The Niles Fire Department is celebrating its centennial anniversary this month, but despite plenty of changes in firefighting technology in the course of 100 years, its mission has remained the same.
Every third day, the men—and now women— of the department clock in to work a full 24-hour shift. They sometimes miss birthdays, recitals and holidays to be there for the Village of Niles. That’s part of the job, firefighters say. And that’s how it has been since a group of volunteer firemen decided to charter the department in 1912.
In the early days before sprinkler systems and smoke detectors, there used to be more fire alarm calls. The “old timers” used to face burning buildings with hand pumps, hand extinguishers, picks, axes and “Blue Boy,” which was the first pump owned by the department.
“When we came up we didn’t have self-contained masks, face masks, none of that stuff,” said former Niles firefighter Shel Mikkelsen.
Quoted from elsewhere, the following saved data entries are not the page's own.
/-!
# Real multiplication on Hodge structures of K3 type forces `dim_E V ≥ 3` (proof of van Geemen 2008, Lemma 3.2)

This file discharges the named fact
`Literature.AlgebraicGeometry.Motives.HodgeStructure.Vangeemen2008_three_mul_finrank_endAlg_le` of
`Literature/AlgebraicGeometry/Motives/HodgeStructureK3RealMult.lean` (B. van Geemen, *Real
multiplication on K3 surfaces and Kuga–Satake varieties*, Michigan Math. J. 56 (2008) 375–399 =
arXiv:math/0609839, Lemma 3.2, non-existence half): for `V` finite-dimensional over `ℚ`,
`H : HodgeStructure V 2` irreducible of K3 type with a polarization, and `E = End_Hdg(V)` a field
all of whose embeddings `E → ℂ` are real, `3 · dim_ℚ E ≤ dim_ℚ V` (i.e. `m = dim_E V ≥ 3`).

Source read (held, `paper:arxiv-math_0609839`, chunks 4–6). §2.1: "for any polarization `ψ` of
`(V, h)`, one has ([Z], 1.5, Thm 1.5.1) `ψ(av, w) = ψ(v, ā w)` […] in particular `ā = a` for
`a ∈ F`." §2.3–2.5: the eigenspace decomposition `V ⊗ F̃ = ⊕_g V_g`, "`a · v_g = g(a) v_g`",
"`dim V_g = m` for any `g`", and (proof of Thm. 2.5) "By definition of `ε` we have
`V^{2,0} ⊂ V_{ε,ℂ}` […] each `V_σ` is a real Hodge structure, hence also `V^{0,2} ⊂ V_{ε,ℂ}`".
§3, **Lemma 3.2**: "Let `F` be a totally real field with `[F : ℚ] = n`. Then for any `m ∈ ℤ_{≥3}`
there exist K3 type Hodge structures `(V, h, ψ)` with `End_Hod(V) = F` and `dim_F V = m`. However,
there are no such K3 type Hodge structures with `dim_F V ≤ 2`. *Proof.* […] In case `m = 1` we
would have `1 = dim V_ε`, which contradicts the fact that the two dimensional subspace `V_2` is a
subspace of `V_ε`. If `m = 2` and `End_Hod(V)` were equal to `F`, then by Zarhin's theorem we would
have `Hdg(V)(ℂ) ≅ SO(2, ℂ)^n`. […] Hence `End_Hod(V)_ℂ ≅ (End_{ℂ^*}(ℂ²))^n ≅ ℂ^{2n}`, and thus
`dim_ℚ End_Hod(V) = 2n` which contradicts that `End_Hod(V) = F`."

## Proof (architecture of the printed proof, with one recorded deviation)

Write `E = H.endAlg` (a field, `n = dim_ℚ E`), `m = dim_E V` (so `n · m = dim_ℚ V`,
`Module.finrank_mul_finrank`), `ε : E → ℂ` for the action on the line `V^{2,0} = ℂ ω`
(`IsOfK3Type.exists_epsAlgHom`, Huybrechts Cor. 3.3.6), `θ` a primitive element of `E/ℚ`
(`exists_forall_eq_aeval`) and `V_ε = ker(θ_ℂ - ε θ) ⊆ V_ℂ`, on which every `b ∈ E` acts by
`ε b` (`baseChange_apply_eq_smul_of_aeval`) — van Geemen's eigenspace `V_ε` (§2.3, §2.5).

* `V^{2,0} ⊕ V^{0,2} ⊆ V_ε` (§2.5): `ω ∈ V_ε` by definition of `ε`, and `conj ω ∈ V_ε` because
  `θ_ℂ` commutes with `conj` and `ε θ` is real (total reality). So `dim_ℂ V_ε ≥ 2`.
* `dim_ℂ V_ε ≤ m` (§2.3 "`dim V_g = m`", the half that is needed;
  `finrank_eigenspace_baseChange_le`): with `P = minpoly_ℚ(θ)`, separable, `P = (X - ε θ) g`,
  `g(ε θ) ≠ 0`, the operator `Q = g(θ_ℂ)` maps `V_ℂ` into `V_ε` and is `g(ε θ) · id` on `V_ε`;
  for an `E`-basis `(v_j)_{j ≤ m}` of `V`, `Q(1 ⊗ a v_j) = ε(a) Q(1 ⊗ v_j)`, so
  `V_ε = Q(V_ℂ) ⊆ span_ℂ {Q(1 ⊗ v_j)}` has dimension `≤ m`. This settles `m = 1`.
* `a' = a` on `E` (§2.1, from [Z, Thm. 1.5.1] = the tree's proved `Zarhin1983_adjoint_eq_conj_holds`
  and total reality: `ε(a') = conj ε(a) = ε(a)`, `ε` injective;
  `isAdjointPair_self_of_forall_conj_eq`).
* `m = 2` is impossible (`dim V_ε = 2`, i.e. `V_ε = ℂ ω ⊕ ℂ ω̄`). DEVIATION, recorded as required:
  the printed proof invokes Zarhin's Hodge group theorem `Hdg(V)(ℂ) ≅ SO(2, ℂ)^n` and
  `End_{Hdg(V)} = End_Hod`, which the tree holds only as the unproved named fact
  `Zarhin1983_hodgeGroup_eq` (and only on `ℚ`-points). We replace it by the elementary content of
  "`SO(2)` is a torus, so its commutant is too big": since `m ≥ 2`, `End_E(V) ≅ M₂(E)` is not
  commutative, so the `ψ`-adjoint involution `X ↦ X'` (which preserves `End_E(V)` because `E` is
  self-adjoint, and reverses products) is not the identity on it, giving `J = X - X' ≠ 0`,
  `E`-linear and `ψ`-skew (`exists_ne_zero_isAdjointPair_neg`). Then `J_ℂ ω ∈ V_ε = ℂ ω ⊕ ℂ ω̄`,
  and skewness with `ψ_ℂ(ω, ω) = 0 ≠ ψ_ℂ(ω, ω̄)` (Hodge–Riemann) forces `J_ℂ ω ∈ ℂ ω = F²`; as
  `F¹ = (F²)^⊥`, `F^p = 0` (`p ≥ 3`) and `F^p = V_ℂ` (`p ≤ 0`) for K3 type, `J` is a Hodge
  endomorphism (`IsOfK3Type.mem_endAlg_of_isAdjointPair_neg`), i.e. `J ∈ E`; but elements of `E`
  are self-adjoint, so `J` is both skew and self-adjoint, `J = 0` — contradiction. (This is the
  same phenomenon as in the source: for `m = 2` the Hodge structure acquires complex
  multiplication by `E(J)`, so `End_Hod(V) ⊋ F`.)

No definitions and no new named facts are introduced (D-0026); everything here is proved, on top of
the proved discharges `Zarhin1983_endAlg_isField_holds` (`HodgeStructureK3TypeProofs`) and
`Zarhin1983_adjoint_eq_conj_holds` (`HodgeStructureK3TypeAdjointProofs`).

## Main results

* `IsOfK3Type.F_eq_bot_of_three_le`, `IsOfK3Type.F_two_eq_piece`, `IsOfK3Type.F_eq_top_of_le_zero`:
  the shape `0 = F³ ⊆ F² = V^{2,0} ⊆ F¹ ⊆ F⁰ = V_ℂ` of a K3-type filtration.
* `isAdjointPair_self_of_forall_conj_eq`: in the totally real case `E` is `ψ`-self-adjoint.
* `finrank_eigenspace_baseChange_le`: `dim_ℂ V_ε ≤ dim_E V`.
* `exists_ne_zero_isAdjointPair_neg`: a non-zero `E`-linear `ψ`-skew endomorphism for `m ≥ 2`.
* `Vangeemen2008_three_mul_finrank_endAlg_le_holds` — the discharge.

## References

* [Vangeemen2008] B. van Geemen, Real multiplication on K3 surfaces and Kuga–Satake varieties,
  Michigan Math. J. 56 (2008) 375–399, doi:10.1307/mmj/1224783519, arXiv:math/0609839 — §2.1,
  §2.3, §2.5 (proof of Thm. 2.5) and Lemma 3.2.
* [Zarhin1983HodgeGroupsK3] Yu. G. Zarhin, Hodge groups of K3 surfaces, J. reine angew. Math. 341
  (1983) 193–220, Thm. 1.5.1 (through the tree's `Zarhin1983_adjoint_eq_conj_holds`).
* [Huybrechts2016K3] D. Huybrechts, *Lectures on K3 Surfaces* (CUP 2016), Ch. 3, Cor. 3.3.6,
  Lemma 3.3.12 (carriers and the adjoint, through the imported proofs files).
-/

open scoped TensorProduct
open Polynomial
Mikkelsen was on the job for 37 years and said when he first started, he used ride on the back of the rig to the scene, no matter how cold it was outside.
“Every time the alarm would come in, you’d get that little surge and your heart pumps a little faster,” Mikkelsen said. “I liked the fire fighting aspect of it. Now it’s more of an ambulance service.”
Now, all fire fighters are equipped with protective gear that can withstand temperatures up to 400 degrees Fahrenheit. But even with these improvements, infrared cameras and smarter training tools, firefighting continues to be a dangerous job.
Today the majority of calls to the department require ambulances and every Niles firefighter is also a certified paramedic. More than 50 years ago, the department became one of the first in the nation to offer free ambulance services to the community, something its retired firefighters are still proud of.
“Niles has been doing ambulance service since 1947,” former Chief Harry Kinowski said. Kinowski retired after 48 years of service to the village and was “Fireman of the Year” in 1965. “We were doing it with what we called a bread truck. It was a panel truck that was used for everything but surgery.”
To accommodate a growing community, the department expanded to include a second fire station in 1969 at Jarvis Avenue. The department has also grown to include two female firefighters in its family.
“The Niles Fire Department was one of the first professional departments organized in this area, where most of the others were basically volunteer fire departments,” said retired firefighter Carl Fox. “The fact that the Niles Fire Department is celebrating 100 years is very gratifying in that we achieved what we did.”